Problem requirements
After finding the line that contains "separable field is" in the material below, print that line and all subsequent lines exactly, up to and including the last.

Given data
import Summits.QuantumFields.YangMills.Theorems.BalabanUVNodesN15KingModelCurvatureFlux
import HarnessLib

/-!
# BalabanUVNodes ∕ N15 — THE KING-MODEL RUNG (PART Ϳ-n): THE HARPER FIBRATION — at the constant-flux field with momentum `p` supported on `ν₀` (`U(x,ν₁) = e^{ip′₀x₀}`, Landau gauge),
# King's covariant operator preserves the separable fields `f(x_{ν₀})·χ_q(x)` (`q_{ν₀} = 0`) and acts on the profile `f` as HARPER's operator
# `(H_qf)(j) = (m²+2(d+1)c)f(j) − c(f(j+1)+f(j−1)) − 2c·Re(e^{ip′₀j}e^{iq′_{ν₁}})f(j) − 2cΣ_{μ∉{ν₀,ν₁}}Re(e^{iq′_μ})f(j)` — the Hofstadter problem on King's torus, fibre by fibre
# (Track A, DAG node N15 = NE2; FAN-OUT v1.1 §N15 s3 «KING-MODEL RUNG … + what the curved case adds»; count-neutral)

HONEST FRAMING.  Count-neutral (cell `pub-ymgap`, seat `pub-ymgap-dag-n15-e` g46; `--supports stmt-QuantumFields-27247 --as helper` = K3ᴬ, KEY MAP v3).  King's fine covariance layer
`−cΔ_U+m²` (Ͱ-a `covLapF`) at the `U(1)` constant-flux field on ONE finite torus; an exact structural identity (no spectral claim about Harper's operator is made — its spectrum, the
Hofstadter butterfly, has no closed form; Ϳ-c∕Ϳ-d∕Ϳ-g bound it); NOT Bałaban's `G_k(U)`; NOT [Balaban1985BackgroundPropagators] (3.42); NOT a node discharge; nothing continuum ∕ OS ∕ Clay.

THE RESULTS (`p` supported on `ν₀`: `p_μ = 0` for `μ ≠ ν₀`; `q_{ν₀} = 0`; `ν₀ ≠ ν₁`):
* §1 `chi_add_unitVec_of_zero` (`χ_p(x+e_μ) = χ_p(x)` when `p_μ = 0`: the Landau-gauge field depends on `x_{ν₀}` only; a character with `q_{ν₀} = 0` does not see `x_{ν₀}`), `chi_sub_unitVec`
  (`χ_q(x−e_μ) = χ_q(x)·conj χ_q(e_μ)`), `kingSepVec f q (x) = f(x_{ν₀})χ_q(x)`, `harperOp` (the operator above, on `ℤ∕K_{ν₀} → ℂ`);
* §2 ★★★ **`covLapF_fluxLink_mulVec_kingSepVec`** — `(−cΔ_U+m²)(f ⊗ χ_q) = (H_qf) ⊗ χ_q`: King's covariant operator at constant flux FIBRES over the transverse momenta `q` into one-dimensional
  quasi-periodic Jacobi (Harper) operators — translations along `ν₀` are broken to the magnetic ones of Ϳ-h, those along the other directions survive as the fibration;
* §3 `harperOp_zero_flux` (`p = 0`: the potential is the constant `−2cRe e^{iq′_{ν₁}}` — King's `A = 0` operator in mixed position∕momentum variables, cf. PART Ϲ's time slices), ★ `kingSepVec_ne_zero`.
WHAT THE CURVED CASE ADDS (as theorems): at `U ≡ 1` plane waves diagonalise King's operator completely (PART Ε); at constant flux only `d` of the `d+1` momenta survive and the remaining
coordinate carries a quasi-periodic potential `−2c·cos(p′₀j + q′_{ν₁})` whose period is the flux denominator — the lattice Landau problem.
PRIOR TREE ART (by name, not restated): Ͱ-a (`covLapF`, `covLapF_mulVec_apply`), Ͷ-a (`unit_mulVec`), Ͻ-q (`fluxLink`), `B5Prop11Plancherel` (`chi`, `chi_add_right`, `chi_unitVec`, `chi_mul_conj` (Ͷ-c)), Ε-e
(`norm_chi_eq_one`).  Dedup (rg at filing): basename 0 files; needles `kingSepVec|harperOp|covLapF_fluxLink_mulVec_kingSepVec|chi_add_unitVec_of_zero` 0 tree files.  Locators: [King1986] (4.4) p.670, (4.35) p.674
(plane waves); [tHooft1979Flux] NPB 153 (flux sectors, notion); Harper∕Hofstadter (notion only, no source used).  0 `sorry`, 2 `def`.
-/

noncomputable section
open scoped BigOperators ComplexConjugate ComplexOrder
open Finset Matrix

namespace Summit.QuantumFields.YangMills.BalabanUVNodes.N15KingModelRung.Curvature

open Literature.MathematicalPhysics.QuantumFieldTheory.Balaban1983to89.B5Prop11Plancherel (Tor unitVec chi chi_add_right chi_unitVec sOf)
open Summit.QuantumFields.YangMills.BalabanUVNodes.N15KingModelRung.Covariant (covLapF covLapF_mulVec_apply)
open Summit.QuantumFields.YangMills.BalabanUVNodes.N15KingModelRung.Toron (unit_mulVec chi_mul_conj)
open Summit.QuantumFields.YangMills.BalabanUVNodes.N15KingModelRung.Cover (fluxLink)

variable {d : ℕ} (K : Fin (d + 1) → ℕ) [hK : ∀ μ, NeZero (K μ)]

/-! ## §1 Characters that ignore a coordinate; separable fields; Harper's operator -/

/-- `χ_p(x + e_μ) = χ_p(x)` when `p_μ = 0`. [folklore] -/
theorem chi_add_unitVec_of_zero {p : Tor K} {μ : Fin (d + 1)} (hp : p μ = 0) (x : Tor K) : chi K p (x + unitVec K μ) = chi K p x := by
  rw [chi_add_right, chi_unitVec, hp, AddChar.map_zero_eq_one, mul_one]

/-- `χ_q(x − e_μ) = χ_q(x)·conj χ_q(e_μ)`. [folklore] -/
theorem chi_sub_unitVec (q x : Tor K) (μ : Fin (d + 1)) : chi K q (x - unitVec K μ) = chi K q x * conj (chi K q (unitVec K μ)) := by
  have h : chi K q x = chi K q (x - unitVec K μ) * chi K q (unitVec K μ) := by rw [← chi_add_right, sub_add_cancel]
  rw [h, mul_assoc, chi_mul_conj, mul_one]

/-- `χ_p(x − e_μ) = χ_p(x)` when `p_μ = 0`. [folklore] -/
theorem chi_sub_unitVec_of_zero {p : Tor K} {μ : Fin (d + 1)} (hp : p μ = 0) (x : Tor K) : chi K p (x - unitVec K μ) = chi K p x := by
  rw [chi_sub_unitVec, chi_unitVec, hp, AddChar.map_zero_eq_one, map_one, mul_one]

/-- THE SEPARABLE FIELD `(f ⊗ χ_q)(x) = f(x_{ν₀})·χ_q(x)` (a profile along `ν₀` times a transverse plane wave). [cite: King1986, (4.35) p.674] -/
def kingSepVec (ν₀ : Fin (d + 1)) (f : ZMod (K ν₀) → ℂ) (q : Tor K) : Tor K × Unit → ℂ := fun z => f (z.1 ν₀) * chi K q z.1

/-- HARPER's OPERATOR on profiles `ℤ∕K_{ν₀} → ℂ` at flux momentum `p` and transverse momentum `q`:
`(H f)(j) = (m²+2(d+1)c)f(j) − c(f(j+1)+f(j−1)) − c·(χ(p₀j)χ_q(e_{ν₁}) + conj)·f(j) − cΣ_{μ∉{ν₀,ν₁}}(χ_q(e_μ) + conj χ_q(e_μ))·f(j)`. [cite: King1986, (4.4) p.670; tHooft1979Flux, NPB 153 (flux sectors, notion)] -/
def harperOp (c m2 : ℝ) (ν₀ ν₁ : Fin (d + 1)) (p q : Tor K) (f : ZMod (K ν₀) → ℂ) : ZMod (K ν₀) → ℂ := fun j =>
  ((m2 + 2 * ((d : ℝ) + 1) * c : ℝ) : ℂ) * f j
    - (c : ℂ) * ((f (j + 1) + f (j - 1))
        + ((ZMod.stdAddChar (N := K ν₀)) (p ν₀ * j) * chi K q (unitVec K ν₁) + conj ((ZMod.stdAddChar (N := K ν₀)) (p ν₀ * j) * chi K q (unitVec K ν₁))) * f j
        + (∑ μ ∈ (Finset.univ.erase ν₀).erase ν₁, (chi K q (unitVec K μ) + conj (chi K q (unitVec K μ)))) * f j)

/-! ## §2 The fibration -/

/-- The flux field with momentum supported on `ν₀` reads `χ_p(x) = χ(p₀·x₀)`. [folklore] -/
theorem chi_eq_stdAddChar_of_supported {p : Tor K} {ν₀ : Fin (d + 1)} (hp : ∀ μ, μ ≠ ν₀ → p μ = 0) (x : Tor K) :
    chi K p x = (ZMod.stdAddChar (N := K ν₀)) (p ν₀ * x ν₀) := by
  unfold chi
  rw [Finset.prod_eq_single ν₀ (fun μ _ hμ => by rw [hp μ hμ, zero_mul, AddChar.map_zero_eq_one]) (fun h => absurd (Finset.mem_univ _) h)]

/-- ★★★ **THE HARPER FIBRATION**: for the constant-flux field `U = fluxLink K p ν₁` with `p` supported on `ν₀ ≠ ν₁`, and a transverse momentum `q` (`q_{ν₀} = 0`):
`(−cΔ_U+m²)(f ⊗ χ_q) = (H_{p,q}f) ⊗ χ_q` — King's covariant operator at constant flux preserves each transverse plane-wave sector and acts there as Harper's quasi-periodic Jacobi operator.
[cite: King1986, (4.4) p.670, (4.35) p.674; tHooft1979Flux, NPB 153 (flux sectors, notion)] -/
theorem covLapF_fluxLink_mulVec_kingSepVec (c m2 : ℝ) {p q : Tor K} {ν₀ ν₁ : Fin (d + 1)} (hν : ν₀ ≠ ν₁) (hp : ∀ μ, μ ≠ ν₀ → p μ = 0) (hq : q ν₀ = 0)
    (f : ZMod (K ν₀) → ℂ) :
    covLapF K c m2 (fluxLink K p ν₁) *ᵥ kingSepVec K ν₀ f q = kingSepVec K ν₀ (harperOp K c m2 ν₀ ν₁ p q f) q := by
  funext ⟨x, i⟩
  obtain rfl : i = () := rfl
  rw [covLapF_mulVec_apply]
  simp only [kingSepVec, harperOp]
  -- split the direction sum into ν₀, ν₁ and the rest
  have hsplit : ∀ g : Fin (d + 1) → ℂ, ∑ μ, g μ = g ν₀ + g ν₁ + ∑ μ ∈ (Finset.univ.erase ν₀).erase ν₁, g μ := fun g => by
    rw [← Finset.add_sum_erase _ _ (Finset.mem_univ ν₀), ← Finset.add_sum_erase _ _ (Finset.mem_erase.mpr ⟨Ne.symm hν, Finset.mem_univ ν₁⟩), add_assoc]
  rw [hsplit]
  -- coordinates
  have hx0 : ∀ μ, (x + unitVec K μ) ν₀ = if μ = ν₀ then x ν₀ + 1 else x ν₀ := fun μ => by
    by_cases h : μ = ν₀
    · subst h; simp [unitVec]
    · simp [unitVec, h]
  have hx0' : ∀ μ, (x - unitVec K μ) ν₀ = if μ = ν₀ then x ν₀ - 1 else x ν₀ := fun μ => by
    by_cases h : μ = ν₀
    · subst h; simp [unitVec]
    · simp [unitVec, h]
  -- the link entries
  have hU : ∀ y μ, fluxLink K p ν₁ (y, μ) = if μ = ν₁ then Matrix.of (fun _ _ => chi K p y) else 1 := fun y μ => rfl
  -- direction ν₀ : U = 1, the character does not move (q_{ν₀} = 0)
  have h0a : ((fluxLink K p ν₁ (x, ν₀)) *ᵥ fun j => f ((x + unitVec K ν₀) ν₀) * chi K q (x + unitVec K ν₀)) () = f (x ν₀ + 1) * chi K q x := by
    rw [hU, if_neg hν, Matrix.one_mulVec, hx0, if_pos rfl, chi_add_unitVec_of_zero K hq]
  have h0b : ((fluxLink K p ν₁ (x - unitVec K ν₀, ν₀))ᴴ *ᵥ fun j => f ((x - unitVec K ν₀) ν₀) * chi K q (x - unitVec K ν₀)) () = f (x ν₀ - 1) * chi K q x := by
    rw [hU, if_neg hν, conjTranspose_one, Matrix.one_mulVec, hx0', if_pos rfl, chi_sub_unitVec_of_zero K hq]
  -- direction ν₁ : U = χ_p(x) = χ(p₀x₀) (the same at x and x − e_{ν₁}), the character picks up χ_q(e_{ν₁})^{±1}
  have hpx : chi K p x = (ZMod.stdAddChar (N := K ν₀)) (p ν₀ * x ν₀) := chi_eq_stdAddChar_of_supported K hp x
  have hpx' : chi K p (x - unitVec K ν₁) = (ZMod.stdAddChar (N := K ν₀)) (p ν₀ * x ν₀) := by rw [chi_sub_unitVec_of_zero K (hp ν₁ (Ne.symm hν)), hpx]
  have h1a : ((fluxLink K p ν₁ (x, ν₁)) *ᵥ fun j => f ((x + unitVec K ν₁) ν₀) * chi K q (x + unitVec K ν₁)) ()
      = (ZMod.stdAddChar (N := K ν₀)) (p ν₀ * x ν₀) * chi K q (unitVec K ν₁) * (f (x ν₀) * chi K q x) := by
    rw [hU, if_pos rfl, unit_mulVec, Matrix.of_apply, hx0, if_neg (Ne.symm hν), chi_add_right, hpx]; ring
  have h1b : ((fluxLink K p ν₁ (x - unitVec K ν₁, ν₁))ᴴ *ᵥ fun j => f ((x - unitVec K ν₁) ν₀) * chi K q (x - unitVec K ν₁)) ()
      = conj ((ZMod.stdAddChar (N := K ν₀)) (p ν₀ * x ν₀) * chi K q (unitVec K ν₁)) * (f (x ν₀) * chi K q x) := by
    rw [hU, if_pos rfl, unit_mulVec, Matrix.conjTranspose_apply, Matrix.of_apply, hx0', if_neg (Ne.symm hν), hpx', chi_sub_unitVec, Complex.star_def, map_mul (starRingEnd ℂ)]; ring
  -- the other directions : U = 1, the character picks up χ_q(e_μ)^{±1}
  have hrest : ∑ μ ∈ (Finset.univ.erase ν₀).erase ν₁,
      (((fluxLink K p ν₁ (x, μ)) *ᵥ fun j => f ((x + unitVec K μ) ν₀) * chi K q (x + unitVec K μ)) ()
        + (((fluxLink K p ν₁ (x - unitVec K μ, μ)))ᴴ *ᵥ fun j => f ((x - unitVec K μ) ν₀) * chi K q (x - unitVec K μ)) ())
      = (∑ μ ∈ (Finset.univ.erase ν₀).erase ν₁, (chi K q (unitVec K μ) + conj (chi K q (unitVec K μ)))) * (f (x ν₀) * chi K q x) := by
    rw [Finset.sum_mul]
    refine Finset.sum_congr rfl fun μ hμ => ?_
    have hμ1 : μ ≠ ν₁ := Finset.ne_of_mem_erase hμ
    have hμ0 : μ ≠ ν₀ := Finset.ne_of_mem_erase (Finset.mem_of_mem_erase hμ)
    rw [hU, if_neg hμ1, hU, if_neg hμ1, conjTranspose_one, Matrix.one_mulVec, Matrix.one_mulVec, hx0, if_neg hμ0, hx0', if_neg hμ0, chi_add_right, chi_sub_unitVec]; ring
  rw [hrest, h0a, h0b, h1a, h1b]
  simp only [RCLike.ofReal_eq_complex_ofReal]
  push_cast
  ring

/-! ## §3 Remarks: zero flux; non-triviality -/

/-- At `p = 0` (no flux) Harper's potential is the constant `χ_q(e_{ν₁}) + conj` — King's `A = 0` operator in mixed variables (position along `ν₀`, momenta elsewhere). [cite: King1986, (4.4) p.670] -/
theorem harperOp_zero_flux (c m2 : ℝ) (ν₀ ν₁ : Fin (d + 1)) (q : Tor K) (f : ZMod (K ν₀) → ℂ) (j : ZMod (K ν₀)) :
    harperOp K c m2 ν₀ ν₁ 0 q f j = ((m2 + 2 * ((d : ℝ) + 1) * c : ℝ) : ℂ) * f j
      - (c : ℂ) * ((f (j + 1) + f (j - 1)) + (chi K q (unitVec K ν₁) + conj (chi K q (unitVec K ν₁))) * f j
        + (∑ μ ∈ (Finset.univ.erase ν₀).erase ν₁, (chi K q (unitVec K μ) + conj (chi K q (unitVec K μ)))) * f j) := by
  simp only [harperOp, Pi.zero_apply, zero_mul, AddChar.map_zero_eq_one, one_mul]

/-- ★ The separable field is non-zero as soon as the profile is (`|χ| = 1`). [folklore] -/
theorem kingSepVec_ne_zero (ν₀ : Fin (d + 1)) {f : ZMod (K ν₀) → ℂ} {j : ZMod (K ν₀)} (hf : f j ≠ 0) (q : Tor K) : kingSepVec K ν₀ f q ≠ 0 := by
  intro h
  have hx := congr_fun h (Pi.single ν₀ j, ())
  simp only [kingSepVec, Pi.single_eq_same, Pi.zero_apply, mul_eq_zero] at hx
  rcases hx with hx | hx
  · exact hf hx
  · have := Summit.QuantumFields.YangMills.BalabanUVNodes.N15KingModelRung.TorusSpectral.norm_chi_eq_one K q (Pi.single ν₀ j)
    rw [hx, norm_zero] at this
    exact zero_ne_one this

end Summit.QuantumFields.YangMills.BalabanUVNodes.N15KingModelRung.Curvature

end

Response to this task
/-- ★ The separable field is non-zero as soon as the profile is (`|χ| = 1`). [folklore] -/
theorem kingSepVec_ne_zero (ν₀ : Fin (d + 1)) {f : ZMod (K ν₀) → ℂ} {j : ZMod (K ν₀)} (hf : f j ≠ 0) (q : Tor K) : kingSepVec K ν₀ f q ≠ 0 := by
  intro h
  have hx := congr_fun h (Pi.single ν₀ j, ())
  simp only [kingSepVec, Pi.single_eq_same, Pi.zero_apply, mul_eq_zero] at hx
  rcases hx with hx | hx
  · exact hf hx
  · have := Summit.QuantumFields.YangMills.BalabanUVNodes.N15KingModelRung.TorusSpectral.norm_chi_eq_one K q (Pi.single ν₀ j)
    rw [hx, norm_zero] at this
    exact zero_ne_one this

end Summit.QuantumFields.YangMills.BalabanUVNodes.N15KingModelRung.Curvature

end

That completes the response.